• _WORK TO COMPLETE_
Provide only the number of lines in the records where "open" appears.

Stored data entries
------------------------------------------------------------
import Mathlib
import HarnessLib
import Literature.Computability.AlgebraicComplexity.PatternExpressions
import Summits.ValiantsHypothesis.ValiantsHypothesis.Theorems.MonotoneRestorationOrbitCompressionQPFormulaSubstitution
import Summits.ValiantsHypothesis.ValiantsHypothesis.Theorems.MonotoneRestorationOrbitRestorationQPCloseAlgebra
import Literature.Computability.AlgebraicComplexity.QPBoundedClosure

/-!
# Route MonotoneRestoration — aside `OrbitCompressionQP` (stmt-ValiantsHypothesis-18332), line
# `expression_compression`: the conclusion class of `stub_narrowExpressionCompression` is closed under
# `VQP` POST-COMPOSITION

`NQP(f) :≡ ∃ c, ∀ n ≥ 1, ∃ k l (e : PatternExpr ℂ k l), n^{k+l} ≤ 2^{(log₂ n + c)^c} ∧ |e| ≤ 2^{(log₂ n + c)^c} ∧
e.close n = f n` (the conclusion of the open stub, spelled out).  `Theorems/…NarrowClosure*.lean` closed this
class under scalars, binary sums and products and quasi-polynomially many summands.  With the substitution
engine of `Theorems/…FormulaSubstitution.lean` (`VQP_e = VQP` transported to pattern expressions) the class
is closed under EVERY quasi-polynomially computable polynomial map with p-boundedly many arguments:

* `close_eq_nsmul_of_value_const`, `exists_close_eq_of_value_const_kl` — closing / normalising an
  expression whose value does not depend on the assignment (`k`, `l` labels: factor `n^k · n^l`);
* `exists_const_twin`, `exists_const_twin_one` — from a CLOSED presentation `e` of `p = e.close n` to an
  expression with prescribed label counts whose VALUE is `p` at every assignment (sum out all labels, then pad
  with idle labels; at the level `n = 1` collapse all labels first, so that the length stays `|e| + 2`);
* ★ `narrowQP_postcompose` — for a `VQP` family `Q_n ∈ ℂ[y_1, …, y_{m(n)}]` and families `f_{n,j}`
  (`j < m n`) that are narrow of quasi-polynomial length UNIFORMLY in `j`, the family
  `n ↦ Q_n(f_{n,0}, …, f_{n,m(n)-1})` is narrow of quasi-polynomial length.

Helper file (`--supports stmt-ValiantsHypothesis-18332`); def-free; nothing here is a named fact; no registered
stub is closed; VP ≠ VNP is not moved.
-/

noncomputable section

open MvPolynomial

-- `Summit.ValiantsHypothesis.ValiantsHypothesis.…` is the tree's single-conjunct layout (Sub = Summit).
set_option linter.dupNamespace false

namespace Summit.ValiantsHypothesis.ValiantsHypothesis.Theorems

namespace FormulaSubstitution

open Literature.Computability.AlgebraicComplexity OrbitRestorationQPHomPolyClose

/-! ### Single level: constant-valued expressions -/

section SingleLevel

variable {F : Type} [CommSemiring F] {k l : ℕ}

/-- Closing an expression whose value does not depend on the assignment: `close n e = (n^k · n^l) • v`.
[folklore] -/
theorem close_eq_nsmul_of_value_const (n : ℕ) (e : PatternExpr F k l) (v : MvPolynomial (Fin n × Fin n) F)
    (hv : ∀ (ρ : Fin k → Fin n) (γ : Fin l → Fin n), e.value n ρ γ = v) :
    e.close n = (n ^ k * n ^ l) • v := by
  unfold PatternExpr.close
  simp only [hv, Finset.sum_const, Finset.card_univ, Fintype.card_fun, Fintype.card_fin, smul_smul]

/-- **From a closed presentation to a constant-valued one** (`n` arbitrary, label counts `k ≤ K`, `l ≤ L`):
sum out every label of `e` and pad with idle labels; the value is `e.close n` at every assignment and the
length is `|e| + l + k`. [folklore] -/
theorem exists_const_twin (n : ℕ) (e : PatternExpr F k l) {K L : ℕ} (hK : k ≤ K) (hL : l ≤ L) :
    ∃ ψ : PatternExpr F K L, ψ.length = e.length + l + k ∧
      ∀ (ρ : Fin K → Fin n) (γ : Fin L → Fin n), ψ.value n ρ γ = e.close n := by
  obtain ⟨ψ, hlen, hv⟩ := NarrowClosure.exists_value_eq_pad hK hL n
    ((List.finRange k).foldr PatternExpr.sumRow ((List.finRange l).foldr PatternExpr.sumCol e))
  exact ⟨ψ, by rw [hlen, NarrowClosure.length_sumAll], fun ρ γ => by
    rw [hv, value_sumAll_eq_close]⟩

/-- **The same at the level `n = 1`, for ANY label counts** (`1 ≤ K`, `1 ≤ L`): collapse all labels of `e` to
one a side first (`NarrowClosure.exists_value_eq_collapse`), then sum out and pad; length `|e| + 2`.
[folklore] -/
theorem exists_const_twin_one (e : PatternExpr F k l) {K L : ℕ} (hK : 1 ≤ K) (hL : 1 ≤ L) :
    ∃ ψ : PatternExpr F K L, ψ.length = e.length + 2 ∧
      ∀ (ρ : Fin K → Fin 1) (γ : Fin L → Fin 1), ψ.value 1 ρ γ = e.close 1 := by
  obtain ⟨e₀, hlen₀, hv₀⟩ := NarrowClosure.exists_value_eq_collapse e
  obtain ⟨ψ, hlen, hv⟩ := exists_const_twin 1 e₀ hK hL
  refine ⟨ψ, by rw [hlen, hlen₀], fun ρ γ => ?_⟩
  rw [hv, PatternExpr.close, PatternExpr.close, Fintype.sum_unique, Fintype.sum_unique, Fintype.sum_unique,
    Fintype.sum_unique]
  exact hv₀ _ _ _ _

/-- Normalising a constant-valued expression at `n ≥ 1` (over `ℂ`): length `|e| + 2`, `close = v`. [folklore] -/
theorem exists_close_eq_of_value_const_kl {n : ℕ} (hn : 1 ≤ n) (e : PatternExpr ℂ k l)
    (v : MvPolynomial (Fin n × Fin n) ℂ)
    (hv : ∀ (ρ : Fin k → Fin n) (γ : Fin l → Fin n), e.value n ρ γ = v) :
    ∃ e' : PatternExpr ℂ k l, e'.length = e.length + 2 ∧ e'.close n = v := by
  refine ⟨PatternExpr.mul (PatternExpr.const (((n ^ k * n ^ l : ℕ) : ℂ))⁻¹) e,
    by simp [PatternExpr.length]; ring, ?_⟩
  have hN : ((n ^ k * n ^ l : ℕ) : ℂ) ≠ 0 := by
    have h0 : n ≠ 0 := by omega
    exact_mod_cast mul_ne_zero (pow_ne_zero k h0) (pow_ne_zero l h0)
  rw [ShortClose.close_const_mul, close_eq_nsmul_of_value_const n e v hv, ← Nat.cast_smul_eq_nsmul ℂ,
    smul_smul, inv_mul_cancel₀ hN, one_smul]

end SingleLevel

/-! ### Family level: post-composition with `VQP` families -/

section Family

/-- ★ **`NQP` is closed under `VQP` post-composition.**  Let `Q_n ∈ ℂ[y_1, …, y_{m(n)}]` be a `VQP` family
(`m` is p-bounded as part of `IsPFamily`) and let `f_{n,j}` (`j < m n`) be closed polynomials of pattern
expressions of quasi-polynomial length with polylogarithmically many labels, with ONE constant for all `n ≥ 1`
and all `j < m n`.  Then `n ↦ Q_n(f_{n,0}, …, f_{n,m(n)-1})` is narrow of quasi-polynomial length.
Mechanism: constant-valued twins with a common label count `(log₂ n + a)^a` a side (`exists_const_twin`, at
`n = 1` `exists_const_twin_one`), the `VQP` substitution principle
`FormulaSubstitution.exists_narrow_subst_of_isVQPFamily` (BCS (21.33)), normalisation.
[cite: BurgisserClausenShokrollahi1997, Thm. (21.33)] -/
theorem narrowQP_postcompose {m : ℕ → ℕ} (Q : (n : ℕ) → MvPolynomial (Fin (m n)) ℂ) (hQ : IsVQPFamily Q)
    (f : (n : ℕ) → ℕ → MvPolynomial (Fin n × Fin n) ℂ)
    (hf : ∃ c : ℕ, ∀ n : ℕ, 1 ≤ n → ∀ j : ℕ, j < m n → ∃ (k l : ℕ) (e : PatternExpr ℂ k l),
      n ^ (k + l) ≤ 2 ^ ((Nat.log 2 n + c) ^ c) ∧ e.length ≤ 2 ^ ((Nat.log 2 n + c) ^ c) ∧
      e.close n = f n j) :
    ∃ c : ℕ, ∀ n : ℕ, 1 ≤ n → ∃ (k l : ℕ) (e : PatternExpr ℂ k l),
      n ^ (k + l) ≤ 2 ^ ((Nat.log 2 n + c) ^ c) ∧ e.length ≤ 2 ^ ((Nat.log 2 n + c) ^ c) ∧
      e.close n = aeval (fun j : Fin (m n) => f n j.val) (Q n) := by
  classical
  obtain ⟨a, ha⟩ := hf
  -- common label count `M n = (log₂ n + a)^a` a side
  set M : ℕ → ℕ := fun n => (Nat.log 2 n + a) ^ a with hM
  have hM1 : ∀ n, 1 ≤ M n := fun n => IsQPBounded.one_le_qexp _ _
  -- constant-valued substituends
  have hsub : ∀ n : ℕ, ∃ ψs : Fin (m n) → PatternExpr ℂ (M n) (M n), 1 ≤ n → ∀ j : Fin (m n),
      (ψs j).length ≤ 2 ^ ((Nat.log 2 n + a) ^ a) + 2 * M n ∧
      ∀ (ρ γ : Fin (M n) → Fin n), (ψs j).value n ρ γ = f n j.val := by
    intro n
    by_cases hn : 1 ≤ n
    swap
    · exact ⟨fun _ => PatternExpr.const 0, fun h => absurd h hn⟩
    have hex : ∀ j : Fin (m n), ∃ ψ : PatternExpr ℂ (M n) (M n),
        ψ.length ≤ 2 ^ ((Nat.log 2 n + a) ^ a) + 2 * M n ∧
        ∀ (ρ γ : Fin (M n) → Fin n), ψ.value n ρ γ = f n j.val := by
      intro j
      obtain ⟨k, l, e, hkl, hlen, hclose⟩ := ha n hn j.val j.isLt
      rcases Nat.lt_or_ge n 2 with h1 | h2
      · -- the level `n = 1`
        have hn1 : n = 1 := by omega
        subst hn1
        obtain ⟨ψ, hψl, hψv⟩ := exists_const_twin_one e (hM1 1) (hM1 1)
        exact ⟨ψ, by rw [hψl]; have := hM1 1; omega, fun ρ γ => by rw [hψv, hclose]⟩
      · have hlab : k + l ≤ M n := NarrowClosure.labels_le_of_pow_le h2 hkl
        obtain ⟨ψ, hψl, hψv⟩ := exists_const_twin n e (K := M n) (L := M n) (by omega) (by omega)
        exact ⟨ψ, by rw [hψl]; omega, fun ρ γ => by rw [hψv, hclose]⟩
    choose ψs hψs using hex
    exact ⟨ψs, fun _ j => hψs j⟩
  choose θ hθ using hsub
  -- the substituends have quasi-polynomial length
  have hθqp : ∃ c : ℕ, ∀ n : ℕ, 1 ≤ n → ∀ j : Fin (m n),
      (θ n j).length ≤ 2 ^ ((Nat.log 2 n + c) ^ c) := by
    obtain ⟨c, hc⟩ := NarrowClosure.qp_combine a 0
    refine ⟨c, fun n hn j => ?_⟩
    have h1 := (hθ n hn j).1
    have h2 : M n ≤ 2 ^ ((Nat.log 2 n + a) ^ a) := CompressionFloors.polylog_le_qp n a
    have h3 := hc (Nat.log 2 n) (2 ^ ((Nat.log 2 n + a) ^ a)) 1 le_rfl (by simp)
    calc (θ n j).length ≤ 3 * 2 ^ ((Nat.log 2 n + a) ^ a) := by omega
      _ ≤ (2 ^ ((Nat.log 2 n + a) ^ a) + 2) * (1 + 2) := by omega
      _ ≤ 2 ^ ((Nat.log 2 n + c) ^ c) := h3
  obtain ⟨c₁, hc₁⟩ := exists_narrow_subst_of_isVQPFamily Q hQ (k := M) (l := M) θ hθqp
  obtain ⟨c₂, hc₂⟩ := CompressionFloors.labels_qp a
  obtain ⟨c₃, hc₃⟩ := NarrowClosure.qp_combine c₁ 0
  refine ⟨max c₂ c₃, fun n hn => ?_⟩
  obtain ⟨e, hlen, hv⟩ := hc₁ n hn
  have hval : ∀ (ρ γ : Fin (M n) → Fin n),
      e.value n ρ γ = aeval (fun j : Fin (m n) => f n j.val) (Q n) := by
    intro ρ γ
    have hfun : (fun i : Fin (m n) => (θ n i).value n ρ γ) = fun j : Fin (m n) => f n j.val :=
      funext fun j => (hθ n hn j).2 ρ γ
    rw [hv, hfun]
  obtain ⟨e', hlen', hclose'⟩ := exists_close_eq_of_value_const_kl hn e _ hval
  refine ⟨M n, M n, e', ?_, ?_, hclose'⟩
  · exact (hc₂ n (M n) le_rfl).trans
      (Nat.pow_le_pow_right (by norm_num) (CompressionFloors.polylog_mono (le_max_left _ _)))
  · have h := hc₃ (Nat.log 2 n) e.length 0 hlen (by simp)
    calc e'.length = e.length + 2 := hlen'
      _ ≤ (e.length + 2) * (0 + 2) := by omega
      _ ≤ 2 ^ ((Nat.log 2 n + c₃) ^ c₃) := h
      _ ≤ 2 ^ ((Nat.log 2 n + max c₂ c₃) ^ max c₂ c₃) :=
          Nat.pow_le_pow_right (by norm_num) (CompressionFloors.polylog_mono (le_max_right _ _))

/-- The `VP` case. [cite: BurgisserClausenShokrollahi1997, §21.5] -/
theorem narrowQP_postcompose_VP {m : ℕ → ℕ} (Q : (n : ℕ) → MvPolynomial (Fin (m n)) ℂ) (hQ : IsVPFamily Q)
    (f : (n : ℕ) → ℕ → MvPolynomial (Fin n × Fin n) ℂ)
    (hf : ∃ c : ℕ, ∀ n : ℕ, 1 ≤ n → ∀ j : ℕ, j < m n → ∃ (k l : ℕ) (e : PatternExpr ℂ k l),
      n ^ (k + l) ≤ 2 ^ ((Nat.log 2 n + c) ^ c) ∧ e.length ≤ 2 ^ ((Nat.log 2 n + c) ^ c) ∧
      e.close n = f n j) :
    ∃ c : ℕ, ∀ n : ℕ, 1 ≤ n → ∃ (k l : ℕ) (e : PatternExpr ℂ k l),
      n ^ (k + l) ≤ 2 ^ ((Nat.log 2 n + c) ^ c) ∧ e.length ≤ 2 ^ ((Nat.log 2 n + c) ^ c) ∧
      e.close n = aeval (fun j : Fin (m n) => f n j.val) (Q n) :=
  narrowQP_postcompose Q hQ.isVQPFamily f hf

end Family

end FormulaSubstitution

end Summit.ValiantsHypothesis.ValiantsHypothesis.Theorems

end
------------------------------------------------------------
• _TASK RESULT_
3